We talk you through everything you need to know about the Government's Help To Buy scheme, who is eligible, the possible pitfalls, how to apply and what to do when you have to repay the loan.

The Help to Buy: the basics

  • The Government will lend you up to 20% of the value of a property in the form of an equity loan. You will have to find a 5% deposit and secure a mortgage to cover the remaining 75%.
  • If you live in London, the Government will lend you up to 40% as an equity loan, meaning you only need to get a mortgage for 55% of the property value. For more on Help to Buy London see below.
  • The scheme is only available on new build properties valued under £600,000.
  • Open to all potential and existing homeowners – you don’t have to be a first-time buyer.
  • There is no salary cap or joint income limit applied.
  • It began on 1 April 2013 and will run until at least 2020.

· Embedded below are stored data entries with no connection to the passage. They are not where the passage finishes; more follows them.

/-- **Lower bound of the arctan far diagonal**: `box.lo ≤ d̂⁻_atan(l)·S`. [cite: Yoshida1992HermitianForms, §7 pp. 305–312] -/
theorem devOddABox_lo_le (hS : 0 < S) (ha0 : 0 < a) (hC : ConstsValid S a ks C) {F : FDConsts} (hF : FDValid S a F)
    {R : IdxRec} {l : ℕ} (hR : MI.mem S (reDigammaQuarter (freq a ((l : ℤ) + 1))) R.reP) {Bo r q p q' Kser : ℕ}
    (hBo : 0 < Bo) (hr : checkSqrtLower Bo (l + 1) r q = true) (hp : checkSqrtUpper 8 Bo p q' = true) {Y : MI}
    (h : devOddABox S Kser C F R l Bo r q p q' = some Y) : (Y.lo : ℝ) ≤ devOddA a Bo l * S := by
  have hq : 0 < q := by simp only [checkSqrtLower, Bool.and_eq_true, decide_eq_true_eq] at hr; exact hr.1.1
  have hq' : 0 < q' := by simp only [checkSqrtUpper, Bool.and_eq_true, decide_eq_true_eq] at hp; exact hp.1.1
  unfold devOddABox at h
  split at h
  · rename_i At hAt
    simp only [Option.some.injEq] at h
    subst h
    set Ca := a * (1 + weilArchDensity (2 * a)) with hCa
    have hCa0 : 0 ≤ Ca := by
      have := weilArchDensity_pos (show 0 < 2 * a by positivity); rw [hCa]; positivity
    set s2 := (Real.exp (a / 2) - Real.exp (-(a / 2))) ^ 2 with hs2
    have hat := MI.mem_arctan hS hC.pi hAt (MI.mem_ofFrac S (r : ℤ) hq)
    have hY : MI.mem S ((reDigammaQuarter (freq a ((l : ℤ) + 1)) - Real.log π) / 2 - 1 / (8 * (l + 1) : ℕ)
        - Ca * (1 / π ^ 2) / ((l + 1) * (l + 1) : ℕ) - (π / 2 - Real.arctan (((r : ℤ) : ℝ) / q)) / 2
        - Ca * (1 / π ^ 2) * ((p : ℝ) / q') - primeOp a / 2 - s2 * a * (1 / π ^ 2) / Bo)
        ((((((((R.reP.sub C.logPi).divNat 2).sub (MI.ofFrac S 1 (8 * (l + 1)))).sub
          ((F.Ca.mul S F.invPi2).divNat ((l + 1) * (l + 1)))).sub (((C.P.divNat 2).sub At).divNat 2)).sub
            ((F.Ca.mul S F.invPi2).mul S (MI.ofFrac S p q'))).sub (F.Aop.divNat 2)).sub
              (((F.s2.mul S C.A).mul S F.invPi2).divNat Bo)) := by
      refine MI.mem_sub (MI.mem_sub (MI.mem_sub (MI.mem_sub (MI.mem_sub (MI.mem_sub ?_ ?_) ?_) ?_) ?_) ?_) ?_
      · exact mem_of_eq (MI.mem_divNat (MI.mem_sub hR hC.logPi) (n := 2) (by norm_num)) (by norm_num)
      · exact mem_of_eq (MI.mem_ofFrac S 1 (q := 8 * (l + 1)) (by omega)) (by push_cast; ring)
      · exact MI.mem_divNat (MI.mem_mul hS hF.Ca hF.invPi2) (by positivity)
      · have hp2 : MI.mem S (π / 2) (C.P.divNat 2) := mem_of_eq (MI.mem_divNat hC.pi (n := 2) (by norm_num)) (by norm_num)
        exact mem_of_eq (MI.mem_divNat (MI.mem_sub hp2 hat) (n := 2) (by norm_num)) (by norm_num)
      · exact mem_of_eq (MI.mem_mul hS (MI.mem_mul hS hF.Ca hF.invPi2) (MI.mem_ofFrac S p hq')) (by push_cast; ring)
      · exact mem_of_eq (MI.mem_divNat hF.Aop (n := 2) (by norm_num)) (by norm_num)
      · exact mem_of_eq (MI.mem_divNat (MI.mem_mul hS (MI.mem_mul hS hF.s2 hC.ha) hF.invPi2) hBo) (by ring)
    have hle : (reDigammaQuarter (freq a ((l : ℤ) + 1)) - Real.log π) / 2 - 1 / (8 * (l + 1) : ℕ)
        - Ca * (1 / π ^ 2) / ((l + 1) * (l + 1) : ℕ) - (π / 2 - Real.arctan (((r : ℤ) : ℝ) / q)) / 2
        - Ca * (1 / π ^ 2) * ((p : ℝ) / q') - primeOp a / 2 - s2 * a * (1 / π ^ 2) / Bo ≤ devOddA a Bo l := by
      unfold devOddA primeOp
      have hsu := sqrt_le_of_check hp
      have hsl := le_sqrt_of_check hr
      have h1 : Ca * (1 / π ^ 2) * Real.sqrt (8 / (Bo : ℝ)) ≤ Ca * (1 / π ^ 2) * ((p : ℝ) / q') :=
        mul_le_mul_of_nonneg_left (by exact_mod_cast hsu) (by positivity)
      have h2 : Real.arctan (((r : ℤ) : ℝ) / q) ≤ Real.arctan (Real.sqrt Bo / Real.sqrt ((l : ℝ) + 1)) := by
        refine Real.arctan_strictMono.monotone ?_
        rw [← Real.sqrt_div (Nat.cast_nonneg Bo)]
        have : ((r : ℤ) : ℝ) / q = (r : ℝ) / q := by push_cast; ring
        rw [this]
        have e : Real.sqrt ((Bo : ℝ) / ((l + 1 : ℕ) : ℝ)) = Real.sqrt ((Bo : ℝ) / ((l : ℝ) + 1)) := by push_cast; ring_nf
        exact hsl.trans (le_of_eq e)
      have hl0 : (0 : ℝ) < (l : ℝ) + 1 := by positivity
      have e1 : Ca * (1 / π ^ 2) / (((l + 1) * (l + 1) : ℕ) : ℝ) = a * (1 + weilArchDensity (2 * a)) / (π ^ 2 * ((l : ℝ) + 1) ^ 2) := by
        rw [hCa]; push_cast; field_simp
      have e2 : (1 : ℝ) / ((8 * (l + 1) : ℕ) : ℝ) = 1 / (8 * ((l : ℝ) + 1)) := by push_cast; ring
      have e3 : Ca * (1 / π ^ 2) * Real.sqrt (8 / (Bo : ℝ)) = a * (1 + weilArchDensity (2 * a)) / π ^ 2 * Real.sqrt (8 / Bo) := by
        rw [hCa]; ring
      have e4 : s2 * a * (1 / π ^ 2) / Bo = (Real.exp (a / 2) - Real.exp (-(a / 2))) ^ 2 * a / (π ^ 2 * Bo) := by
        rw [hs2]; field_simp
      rw [e1, e2, e4]; linarith [h1, h2, e3]
    have hSr : (0 : ℝ) < S := by exact_mod_cast hS
    exact hY.1.trans (by nlinarith)
  · simp at h

/-- **Per-column weight certificate (odd)**: for every `t < K`, with `l = Bo + t` and the light record at mode `l + 1`,
the weight `ws_t·2^{−cd}` is positive and at most the certified minorant of `d̂⁻_atan(l)` (arctan at `rs_t/q`).
[cite: Moore1966, Ch. 3 (interval arithmetic: inclusion property)] -/
def checkWeightsOdd (S Kser : ℕ) (C : Consts) (F : FDConsts) (ctab : List IdxRec) (Bo K cd : ℕ) (ws rs : List ℕ)
    (q p q' : ℕ) : Bool :=
  (List.range K).all fun t ↦
    decide (0 < ws.getD t 0) && checkSqrtLower Bo (Bo + t + 1) (rs.getD t 0) q &&
    match devOddABox S Kser C F (tget ctab (Bo + t + 1)) (Bo + t) Bo (rs.getD t 0) q p q' with
    | some Y => decide (((ws.getD t 0 : ℕ) : ℤ) * (S : ℤ) ≤ Y.lo * 2 ^ cd)
    | none => false

/-- **Soundness of `checkWeightsOdd`** = the front door's `hwo` for the weight function `woF ws cd Bo`.
[cite: Yoshida1992HermitianForms, §7 pp. 305–312] -/
theorem weights_of_checkOdd (hS : 0 < S) (ha0 : 0 < a) (hC : ConstsValid S a ks C) {F : FDConsts} (hF : FDValid S a F)
    {Bo K cd Kser q p q' : ℕ} (hBo : 0 < Bo) (hp : checkSqrtUpper 8 Bo p q' = true) {ws rs : List ℕ}
    {N : ℕ} (hCT : TabColValid S a ks Bo N ctab) (hKN : Bo + K + 1 ≤ N)
    (h : checkWeightsOdd S Kser C F ctab Bo K cd ws rs q p q' = true) (l : ℕ) (hl : Bo ≤ l) (hlK : l < Bo + K) :
    0 < woF ws cd Bo l ∧ woF ws cd Bo l ≤ devOddA a Bo l := by
  simp only [checkWeightsOdd, List.all_eq_true, List.mem_range, Bool.and_eq_true, decide_eq_true_eq] at h
  obtain ⟨⟨hpos, hsq⟩, hbox⟩ := h (l - Bo) (by omega)
  have el : Bo + (l - Bo) = l := by omega
  rw [el] at hsq hbox
  split at hbox
  · rename_i Y hY
    simp only [decide_eq_true_eq] at hbox
    have hre : MI.mem S (reDigammaQuarter (freq a ((l : ℤ) + 1))) (tget ctab (l + 1)).reP := by
      have h := (hCT (l + 1) (by omega) (by omega)).2
      push_cast at h; exact h
    have hlo := devOddABox_lo_le hS ha0 hC hF hre hBo hsq hp hY
    refine ⟨?_, ?_⟩
    · simp only [woF]; have : (0 : ℝ) < ws.getD (l - Bo) 0 := by exact_mod_cast hpos
      positivity
    · simp only [woF]
      have := dyadic_le_of_lo' hS hbox hlo
      exact_mod_cast this
  · simp at hbox
where
  /-- `z·S ≤ lo·2^cd`, `lo ≤ v·S` ⟹ `z·2^{−cd} ≤ v`. -/
  dyadic_le_of_lo' {z lo : ℤ} {cd' : ℕ} {v : ℝ} (hS' : 0 < S) (hz : z * (S : ℤ) ≤ lo * 2 ^ cd')
      (hlo : (lo : ℝ) ≤ v * S) : (z : ℝ) * (1 / 2 ^ cd') ≤ v := by
    have hSr : (0 : ℝ) < S := by exact_mod_cast hS'
    have h2 : (0 : ℝ) < 2 ^ cd' := by positivity
    have hz' : (z : ℝ) * S ≤ lo * 2 ^ cd' := by exact_mod_cast hz
    rw [mul_one_div, div_le_iff₀ h2]
    nlinarith

/-! ## The odd `hS` with per-column weights, verbatim -/

/-- The odd front-door entry with the weight function `woF` equals `frontEntryW`. [cite: Yoshida1992HermitianForms, §7 pp. 305–312] -/
theorem odd_entry_eq_frontEntryW (a : ℝ) (Bo B3o : ℕ) (cd d0z : ℕ) (ws : List ℕ) (k k' : Fin Bo) :
    ((((gramCoeff a (((k : ℕ) : ℤ) + 1) (((k' : ℕ) : ℤ) + 1) - gramCoeff a (((k : ℕ) : ℤ) + 1) (-(((k' : ℕ) : ℤ) + 1))) / 2)
      - (∑ l ∈ Finset.Ico Bo B3o, ((gramCoeff a (((k : ℕ) : ℤ) + 1) ((l : ℤ) + 1) - gramCoeff a (((k : ℕ) : ℤ) + 1) (-((l : ℤ) + 1))) / 2) *
          ((gramCoeff a (((k' : ℕ) : ℤ) + 1) ((l : ℤ) + 1) - gramCoeff a (((k' : ℕ) : ℤ) + 1) (-((l : ℤ) + 1))) / 2) /
            (woF ws cd Bo l))
      - U2Odd a 1 ((d0z : ℝ) * (1 / 2 ^ cd)) Bo B3o k k'))
    = frontEntryW (sectorKernel true (gramCoeff a)) Bo (B3o - Bo) cd ws
        (fun k k' ↦ U2Odd a 1 ((d0z : ℝ) * (1 / 2 ^ cd)) Bo B3o k k') k k' := by
  unfold frontEntryW
  simp only [sectorKernel, oddKernel, if_true]
  congr 1
  congr 1
  rw [Finset.sum_Ico_eq_sum_range]

/-- **ODD `hS` of the front door with per-column weights.** [cite: Yoshida1992HermitianForms, §7 pp. 305–312] -/
theorem odd_front_nearW (hS : 0 < S) (ha0 : 0 < a) (hks : PrimeData a ks) (hC : ConstsValid S a ks C)
    {F : FDConsts} (hF : FDValid S a F) {Bo B3o : ℕ} (hBo : 1 ≤ Bo) (hBB : Bo ≤ B3o)
    (hT : TabValid S a ks (Bo + 1) tab) (hCT : TabColValid S a ks Bo (B3o + 1) ctab)
    {c cd d0z : ℕ} {ws : List ℕ} (hd0 : 0 < d0z) {ρS : ℤ} {DS : List (List ℤ)} {i0 k : ℕ}
    (h : checkFrontRowsAuxW S c ρS C tab true Bo (colList true S C tab ctab Bo (B3o - Bo)) cd ws (B3o - Bo)
      (u2OddBox S C F tab cd d0z Bo B3o) DS i0 k = true)
    (kk kk' : Fin Bo) (hi : i0 ≤ kk) (hik : (kk : ℕ) < i0 + k) :
    |(((gramCoeff a (((kk : ℕ) : ℤ) + 1) (((kk' : ℕ) : ℤ) + 1) - gramCoeff a (((kk : ℕ) : ℤ) + 1) (-(((kk' : ℕ) : ℤ) + 1))) / 2)
      - (∑ l ∈ Finset.Ico Bo B3o, ((gramCoeff a (((kk : ℕ) : ℤ) + 1) ((l : ℤ) + 1) - gramCoeff a (((kk : ℕ) : ℤ) + 1) (-((l : ℤ) + 1))) / 2) *
          ((gramCoeff a (((kk' : ℕ) : ℤ) + 1) ((l : ℤ) + 1) - gramCoeff a (((kk' : ℕ) : ℤ) + 1) (-((l : ℤ) + 1))) / 2) /
            (woF ws cd Bo l))
      - U2Odd a 1 ((d0z : ℝ) * (1 / 2 ^ cd)) Bo B3o kk kk')
      - (PsdDyadic.getMZ DS kk kk' : ℝ) * (1 / 2 ^ c)| ≤ (ρS : ℝ) * (1 / 2 ^ c) := by
  rw [odd_entry_eq_frontEntryW a Bo B3o cd d0z ws kk kk']
  have hcols := colsValid_colList hS ha0 hks hC hBo hT (K := B3o - Bo)
    (by rw [Nat.add_sub_cancel' hBB]; exact hCT) true
  exact near_front_of_checkAuxW hS ha0 hks hC hT hcols
    (fun i hi j hj ↦ mem_u2OddBox hS hks hC hF hT hd0 (by omega) (by omega) (by omega)) h hi hik kk.isLt kk'.isLt

end Encl

end Literature.NumberTheory.LFunctions.Yoshida1992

screen shot of Treasury Help to Buy option 1

How does it work?

  • The Help to Buy equity loan is interest free for the first five years, after which you will be charged a rate of 1.75%. This rate slowly increases year on year in line with the Retail Price Index plus 1%. These repayments will be on top of your mortgage repayments.
  • If you can repay your equity loan within the first five years (which is highly recommended) you won’t have to pay this interest rate.
  • Making part repayments, known as “staircasing”, will reduce your ongoing costs when the interest-free period ends. It’ll also mean you are entitled to a greater share of the total sale proceeds when you sell. Paying it all off in a lump sum is also a great option if you can afford to.
  • When paying back the equity loan, either through staircasing or when you come to sell your home, the sum you owe will depend on the most recent valuation of the property.
  • If house prices have risen since you first took out the Help to Buy loan then you will owe the Government more than the sum you originally borrowed. But if house prices have fallen, you will owe less.
  • Once you find a property which operates within the scheme you’ll need to find a mortgage lender. Not all lenders offer mortgages on Help to Buy homes. This means your choice of mortgage will be limited, but you can still get a good deal.

Help to Buy London

  • Because house prices in the capital are so much higher than the rest of the country, the Government has introduced a London version of the scheme which allows you to borrow up to 40% of the property value as an equity loan.
  • This means that after saving a 5% deposit you would need to secure a mortgage for the remaining 55%.
  • Apart from this the scheme works in the same way as standard Help to Buy described above.
  • The below illustration shows how the figures work for a £400,000 property.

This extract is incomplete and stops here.